#### THE RECORDS:
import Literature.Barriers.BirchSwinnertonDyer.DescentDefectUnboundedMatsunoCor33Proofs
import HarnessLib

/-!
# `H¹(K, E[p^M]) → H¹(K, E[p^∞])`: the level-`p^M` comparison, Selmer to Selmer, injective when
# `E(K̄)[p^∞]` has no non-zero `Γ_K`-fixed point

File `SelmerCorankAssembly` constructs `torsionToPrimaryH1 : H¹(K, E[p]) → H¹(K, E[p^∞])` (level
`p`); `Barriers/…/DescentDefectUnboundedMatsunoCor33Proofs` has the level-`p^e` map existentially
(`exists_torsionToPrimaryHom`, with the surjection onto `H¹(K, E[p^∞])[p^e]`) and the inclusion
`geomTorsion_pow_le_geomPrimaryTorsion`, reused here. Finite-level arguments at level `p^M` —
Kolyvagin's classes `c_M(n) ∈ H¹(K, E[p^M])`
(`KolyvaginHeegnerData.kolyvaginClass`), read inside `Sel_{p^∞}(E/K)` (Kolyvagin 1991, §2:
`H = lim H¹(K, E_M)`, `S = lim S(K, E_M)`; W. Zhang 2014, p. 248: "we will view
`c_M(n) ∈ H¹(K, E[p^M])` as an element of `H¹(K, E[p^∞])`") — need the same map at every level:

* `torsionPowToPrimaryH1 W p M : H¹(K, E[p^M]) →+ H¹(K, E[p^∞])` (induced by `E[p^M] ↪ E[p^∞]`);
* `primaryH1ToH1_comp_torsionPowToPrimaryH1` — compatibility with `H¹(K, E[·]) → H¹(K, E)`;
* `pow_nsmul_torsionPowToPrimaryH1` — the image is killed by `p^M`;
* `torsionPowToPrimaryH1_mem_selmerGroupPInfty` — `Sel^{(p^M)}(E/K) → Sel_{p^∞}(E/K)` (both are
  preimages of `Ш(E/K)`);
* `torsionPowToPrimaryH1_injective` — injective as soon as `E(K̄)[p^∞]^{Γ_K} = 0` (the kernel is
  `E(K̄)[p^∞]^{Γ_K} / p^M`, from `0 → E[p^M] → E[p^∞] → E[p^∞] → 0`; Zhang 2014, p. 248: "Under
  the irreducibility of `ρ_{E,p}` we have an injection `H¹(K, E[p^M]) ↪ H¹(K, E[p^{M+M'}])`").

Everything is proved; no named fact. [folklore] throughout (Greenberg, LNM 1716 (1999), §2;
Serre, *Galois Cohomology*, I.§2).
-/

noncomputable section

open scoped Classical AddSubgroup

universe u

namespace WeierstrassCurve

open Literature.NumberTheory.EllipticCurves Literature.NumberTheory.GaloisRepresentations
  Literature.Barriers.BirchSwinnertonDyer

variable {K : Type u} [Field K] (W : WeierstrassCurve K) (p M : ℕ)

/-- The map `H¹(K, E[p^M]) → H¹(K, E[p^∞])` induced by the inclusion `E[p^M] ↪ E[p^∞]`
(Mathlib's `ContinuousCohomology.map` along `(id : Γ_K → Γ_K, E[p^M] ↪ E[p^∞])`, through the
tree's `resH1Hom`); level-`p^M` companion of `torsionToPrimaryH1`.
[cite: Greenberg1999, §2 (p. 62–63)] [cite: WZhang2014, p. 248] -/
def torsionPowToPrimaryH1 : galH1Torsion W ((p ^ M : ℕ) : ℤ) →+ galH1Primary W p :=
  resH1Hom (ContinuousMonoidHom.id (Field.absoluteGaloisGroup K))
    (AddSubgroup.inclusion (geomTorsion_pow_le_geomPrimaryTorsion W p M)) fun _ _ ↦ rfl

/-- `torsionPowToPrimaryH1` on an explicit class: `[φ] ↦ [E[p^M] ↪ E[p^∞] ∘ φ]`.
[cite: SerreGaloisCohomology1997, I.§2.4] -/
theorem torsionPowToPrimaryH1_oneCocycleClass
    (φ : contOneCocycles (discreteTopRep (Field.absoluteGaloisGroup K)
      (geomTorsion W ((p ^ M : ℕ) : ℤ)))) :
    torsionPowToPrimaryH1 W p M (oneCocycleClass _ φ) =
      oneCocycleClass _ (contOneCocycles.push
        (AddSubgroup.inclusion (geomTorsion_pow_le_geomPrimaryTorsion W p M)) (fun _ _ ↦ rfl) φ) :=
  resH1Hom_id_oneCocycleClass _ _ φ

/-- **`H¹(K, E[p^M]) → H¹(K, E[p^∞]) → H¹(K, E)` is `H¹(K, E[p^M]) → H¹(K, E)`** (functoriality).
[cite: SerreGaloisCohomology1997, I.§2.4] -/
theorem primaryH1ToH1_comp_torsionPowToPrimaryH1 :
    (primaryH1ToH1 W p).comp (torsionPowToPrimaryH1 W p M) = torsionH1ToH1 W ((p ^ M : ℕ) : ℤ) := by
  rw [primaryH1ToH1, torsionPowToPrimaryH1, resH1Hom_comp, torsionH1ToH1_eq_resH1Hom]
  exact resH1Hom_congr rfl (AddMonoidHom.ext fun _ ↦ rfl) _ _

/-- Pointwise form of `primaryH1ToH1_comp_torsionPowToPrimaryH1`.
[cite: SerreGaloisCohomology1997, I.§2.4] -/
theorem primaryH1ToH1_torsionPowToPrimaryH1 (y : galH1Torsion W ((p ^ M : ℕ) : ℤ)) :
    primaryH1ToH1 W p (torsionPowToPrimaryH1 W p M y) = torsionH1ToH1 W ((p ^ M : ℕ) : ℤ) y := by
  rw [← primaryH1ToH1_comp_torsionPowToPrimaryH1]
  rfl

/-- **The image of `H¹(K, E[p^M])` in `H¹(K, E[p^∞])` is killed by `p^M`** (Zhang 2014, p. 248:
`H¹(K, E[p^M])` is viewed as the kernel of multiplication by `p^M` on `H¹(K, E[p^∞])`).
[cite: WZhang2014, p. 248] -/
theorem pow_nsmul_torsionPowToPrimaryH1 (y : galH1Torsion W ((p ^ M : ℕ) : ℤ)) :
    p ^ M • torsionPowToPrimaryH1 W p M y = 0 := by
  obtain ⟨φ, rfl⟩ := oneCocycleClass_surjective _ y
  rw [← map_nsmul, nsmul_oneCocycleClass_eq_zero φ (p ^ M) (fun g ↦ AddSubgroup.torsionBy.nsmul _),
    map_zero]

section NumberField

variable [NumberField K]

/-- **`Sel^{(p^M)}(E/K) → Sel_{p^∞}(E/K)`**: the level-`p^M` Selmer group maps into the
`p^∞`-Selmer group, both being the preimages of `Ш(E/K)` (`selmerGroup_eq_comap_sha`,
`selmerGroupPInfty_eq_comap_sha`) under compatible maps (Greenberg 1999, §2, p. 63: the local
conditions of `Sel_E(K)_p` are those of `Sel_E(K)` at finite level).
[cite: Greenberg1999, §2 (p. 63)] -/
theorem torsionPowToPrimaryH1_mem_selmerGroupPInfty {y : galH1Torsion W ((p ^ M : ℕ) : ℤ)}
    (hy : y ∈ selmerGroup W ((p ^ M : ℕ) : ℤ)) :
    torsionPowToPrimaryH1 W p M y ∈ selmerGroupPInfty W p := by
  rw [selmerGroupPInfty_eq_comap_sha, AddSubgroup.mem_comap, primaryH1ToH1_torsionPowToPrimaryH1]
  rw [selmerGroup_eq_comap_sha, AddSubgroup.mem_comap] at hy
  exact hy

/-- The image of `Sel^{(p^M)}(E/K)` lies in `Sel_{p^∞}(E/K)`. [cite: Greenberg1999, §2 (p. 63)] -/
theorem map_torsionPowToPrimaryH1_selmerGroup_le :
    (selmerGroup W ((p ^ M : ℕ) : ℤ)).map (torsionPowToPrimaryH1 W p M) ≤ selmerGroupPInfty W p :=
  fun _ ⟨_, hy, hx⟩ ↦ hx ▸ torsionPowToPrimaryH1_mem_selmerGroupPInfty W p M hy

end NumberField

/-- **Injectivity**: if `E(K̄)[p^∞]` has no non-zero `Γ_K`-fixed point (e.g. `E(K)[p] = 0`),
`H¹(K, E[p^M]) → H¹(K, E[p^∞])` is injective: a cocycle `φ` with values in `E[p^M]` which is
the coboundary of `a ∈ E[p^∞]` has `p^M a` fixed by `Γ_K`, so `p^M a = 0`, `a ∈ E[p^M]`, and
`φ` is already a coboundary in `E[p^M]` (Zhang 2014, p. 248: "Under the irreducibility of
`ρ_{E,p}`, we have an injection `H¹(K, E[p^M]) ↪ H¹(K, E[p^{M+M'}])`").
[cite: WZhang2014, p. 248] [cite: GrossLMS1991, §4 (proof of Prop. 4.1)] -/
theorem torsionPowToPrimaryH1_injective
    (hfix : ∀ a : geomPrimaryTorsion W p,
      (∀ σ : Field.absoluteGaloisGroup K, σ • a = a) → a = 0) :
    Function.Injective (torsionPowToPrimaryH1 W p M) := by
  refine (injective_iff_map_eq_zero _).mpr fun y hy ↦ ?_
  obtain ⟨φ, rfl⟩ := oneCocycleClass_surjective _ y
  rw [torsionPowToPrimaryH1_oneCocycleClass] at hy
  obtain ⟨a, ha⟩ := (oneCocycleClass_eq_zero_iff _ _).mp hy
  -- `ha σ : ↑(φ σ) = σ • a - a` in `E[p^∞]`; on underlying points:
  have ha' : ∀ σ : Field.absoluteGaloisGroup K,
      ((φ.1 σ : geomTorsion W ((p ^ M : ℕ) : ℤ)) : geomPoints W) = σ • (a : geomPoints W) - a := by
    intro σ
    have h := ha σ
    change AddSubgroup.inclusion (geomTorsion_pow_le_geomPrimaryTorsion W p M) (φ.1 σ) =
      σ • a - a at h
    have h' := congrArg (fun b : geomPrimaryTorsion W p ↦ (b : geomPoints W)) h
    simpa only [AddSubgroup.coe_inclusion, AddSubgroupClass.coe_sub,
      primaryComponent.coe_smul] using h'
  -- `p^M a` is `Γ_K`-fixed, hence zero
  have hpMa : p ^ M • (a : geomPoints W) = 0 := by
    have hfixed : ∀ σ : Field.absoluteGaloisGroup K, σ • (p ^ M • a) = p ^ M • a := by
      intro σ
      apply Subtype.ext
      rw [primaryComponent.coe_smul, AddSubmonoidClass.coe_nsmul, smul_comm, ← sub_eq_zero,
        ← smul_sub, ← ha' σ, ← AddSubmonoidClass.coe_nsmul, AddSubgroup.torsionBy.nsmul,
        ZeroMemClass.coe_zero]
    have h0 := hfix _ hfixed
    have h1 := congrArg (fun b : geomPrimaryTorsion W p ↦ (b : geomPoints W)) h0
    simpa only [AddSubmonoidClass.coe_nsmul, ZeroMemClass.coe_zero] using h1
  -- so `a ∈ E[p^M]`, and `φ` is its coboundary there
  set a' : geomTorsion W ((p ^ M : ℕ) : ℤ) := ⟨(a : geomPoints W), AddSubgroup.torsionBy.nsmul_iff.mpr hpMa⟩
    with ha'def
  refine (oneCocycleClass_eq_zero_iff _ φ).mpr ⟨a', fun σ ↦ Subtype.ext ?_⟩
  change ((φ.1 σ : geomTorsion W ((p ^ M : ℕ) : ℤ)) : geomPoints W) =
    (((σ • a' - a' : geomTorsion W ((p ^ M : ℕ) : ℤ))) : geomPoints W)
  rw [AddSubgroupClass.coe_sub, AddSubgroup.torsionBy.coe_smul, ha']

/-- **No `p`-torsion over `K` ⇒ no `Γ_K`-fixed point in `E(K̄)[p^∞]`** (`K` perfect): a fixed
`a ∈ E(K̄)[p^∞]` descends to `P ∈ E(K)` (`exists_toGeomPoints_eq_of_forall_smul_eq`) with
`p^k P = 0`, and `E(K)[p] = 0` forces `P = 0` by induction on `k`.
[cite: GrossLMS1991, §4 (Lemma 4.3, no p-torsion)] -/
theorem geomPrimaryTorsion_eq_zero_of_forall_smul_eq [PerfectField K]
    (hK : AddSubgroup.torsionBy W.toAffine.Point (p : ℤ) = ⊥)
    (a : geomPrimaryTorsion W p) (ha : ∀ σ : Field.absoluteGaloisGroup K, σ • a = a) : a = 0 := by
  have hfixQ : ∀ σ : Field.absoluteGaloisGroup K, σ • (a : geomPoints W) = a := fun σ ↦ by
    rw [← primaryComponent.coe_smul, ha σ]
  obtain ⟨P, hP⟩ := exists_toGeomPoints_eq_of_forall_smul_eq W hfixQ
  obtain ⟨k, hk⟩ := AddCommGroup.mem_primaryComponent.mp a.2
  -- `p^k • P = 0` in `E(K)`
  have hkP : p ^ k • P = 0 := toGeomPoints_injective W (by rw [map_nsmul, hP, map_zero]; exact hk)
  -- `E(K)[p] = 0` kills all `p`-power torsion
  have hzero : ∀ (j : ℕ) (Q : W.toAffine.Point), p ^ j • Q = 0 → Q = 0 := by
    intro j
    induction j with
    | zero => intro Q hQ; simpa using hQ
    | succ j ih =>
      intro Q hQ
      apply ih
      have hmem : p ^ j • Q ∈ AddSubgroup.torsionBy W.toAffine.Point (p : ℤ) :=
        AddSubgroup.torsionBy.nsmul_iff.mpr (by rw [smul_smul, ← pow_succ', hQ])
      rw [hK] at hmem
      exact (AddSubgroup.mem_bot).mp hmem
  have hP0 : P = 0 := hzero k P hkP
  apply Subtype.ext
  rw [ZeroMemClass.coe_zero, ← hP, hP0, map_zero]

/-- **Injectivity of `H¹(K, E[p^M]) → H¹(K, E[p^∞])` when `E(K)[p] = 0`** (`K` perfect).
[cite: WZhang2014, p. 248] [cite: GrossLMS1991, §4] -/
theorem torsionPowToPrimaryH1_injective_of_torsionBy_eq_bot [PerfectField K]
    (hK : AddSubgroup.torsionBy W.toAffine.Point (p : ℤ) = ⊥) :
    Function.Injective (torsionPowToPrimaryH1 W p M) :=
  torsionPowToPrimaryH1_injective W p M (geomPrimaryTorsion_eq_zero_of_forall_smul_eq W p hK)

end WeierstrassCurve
==
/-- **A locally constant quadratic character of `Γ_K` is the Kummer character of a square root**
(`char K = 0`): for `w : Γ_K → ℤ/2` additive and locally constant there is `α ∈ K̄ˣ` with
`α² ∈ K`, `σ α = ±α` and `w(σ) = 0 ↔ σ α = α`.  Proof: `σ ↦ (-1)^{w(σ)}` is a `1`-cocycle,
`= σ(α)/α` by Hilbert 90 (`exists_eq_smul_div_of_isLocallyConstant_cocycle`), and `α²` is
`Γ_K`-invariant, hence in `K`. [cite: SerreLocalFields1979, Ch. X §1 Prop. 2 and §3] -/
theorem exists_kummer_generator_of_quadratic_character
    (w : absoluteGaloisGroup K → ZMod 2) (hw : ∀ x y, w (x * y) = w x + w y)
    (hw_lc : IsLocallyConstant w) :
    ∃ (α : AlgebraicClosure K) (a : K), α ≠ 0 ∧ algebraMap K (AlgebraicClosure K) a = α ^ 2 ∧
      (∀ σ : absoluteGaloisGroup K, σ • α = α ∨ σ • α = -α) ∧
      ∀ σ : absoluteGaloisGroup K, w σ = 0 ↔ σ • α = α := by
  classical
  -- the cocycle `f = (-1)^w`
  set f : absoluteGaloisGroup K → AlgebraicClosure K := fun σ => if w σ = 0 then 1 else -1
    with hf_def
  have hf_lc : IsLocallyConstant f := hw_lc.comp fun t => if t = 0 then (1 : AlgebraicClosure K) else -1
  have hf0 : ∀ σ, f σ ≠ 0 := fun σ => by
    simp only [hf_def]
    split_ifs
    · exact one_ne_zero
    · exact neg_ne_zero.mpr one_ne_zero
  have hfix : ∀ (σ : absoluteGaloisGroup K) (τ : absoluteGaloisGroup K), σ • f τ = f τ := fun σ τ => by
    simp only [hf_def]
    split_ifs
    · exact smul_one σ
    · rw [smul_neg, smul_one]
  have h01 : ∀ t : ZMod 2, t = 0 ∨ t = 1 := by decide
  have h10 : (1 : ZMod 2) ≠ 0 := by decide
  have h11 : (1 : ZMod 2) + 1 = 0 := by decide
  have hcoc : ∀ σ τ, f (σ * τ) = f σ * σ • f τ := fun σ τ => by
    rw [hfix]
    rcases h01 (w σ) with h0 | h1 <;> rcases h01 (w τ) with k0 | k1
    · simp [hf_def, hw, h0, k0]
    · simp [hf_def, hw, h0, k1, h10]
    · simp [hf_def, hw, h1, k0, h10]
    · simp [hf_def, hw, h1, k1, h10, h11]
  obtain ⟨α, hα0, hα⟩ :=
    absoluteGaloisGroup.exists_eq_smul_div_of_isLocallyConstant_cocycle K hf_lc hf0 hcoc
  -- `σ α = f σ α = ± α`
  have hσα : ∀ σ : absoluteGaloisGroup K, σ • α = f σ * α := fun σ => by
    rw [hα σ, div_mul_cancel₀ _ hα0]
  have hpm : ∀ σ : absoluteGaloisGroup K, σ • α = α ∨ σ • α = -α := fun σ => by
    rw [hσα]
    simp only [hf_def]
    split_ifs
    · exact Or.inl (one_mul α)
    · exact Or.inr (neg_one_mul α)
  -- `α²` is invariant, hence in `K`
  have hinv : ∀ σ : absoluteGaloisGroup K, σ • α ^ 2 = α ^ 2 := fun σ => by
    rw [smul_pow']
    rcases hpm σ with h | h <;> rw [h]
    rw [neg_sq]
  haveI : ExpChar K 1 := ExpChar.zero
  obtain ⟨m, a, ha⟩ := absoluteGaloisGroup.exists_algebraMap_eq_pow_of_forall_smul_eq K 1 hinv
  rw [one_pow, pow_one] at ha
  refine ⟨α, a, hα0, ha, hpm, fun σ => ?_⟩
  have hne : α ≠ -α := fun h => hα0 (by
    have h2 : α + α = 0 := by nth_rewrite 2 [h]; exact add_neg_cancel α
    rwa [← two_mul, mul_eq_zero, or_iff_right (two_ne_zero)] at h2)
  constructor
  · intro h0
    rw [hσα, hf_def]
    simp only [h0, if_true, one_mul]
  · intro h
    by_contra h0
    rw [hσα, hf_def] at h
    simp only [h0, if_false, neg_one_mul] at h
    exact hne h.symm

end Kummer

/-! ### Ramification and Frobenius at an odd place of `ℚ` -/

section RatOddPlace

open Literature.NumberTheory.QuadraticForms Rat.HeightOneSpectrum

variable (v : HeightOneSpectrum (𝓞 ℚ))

#### THE TASK:
In the listing above, find each line with the word "there" and return it.

#### REPLY:
  -- so `a ∈ E[p^M]`, and `φ` is its coboundary there
(`char K = 0`): for `w : Γ_K → ℤ/2` additive and locally constant there is `α ∈ K̄ˣ` with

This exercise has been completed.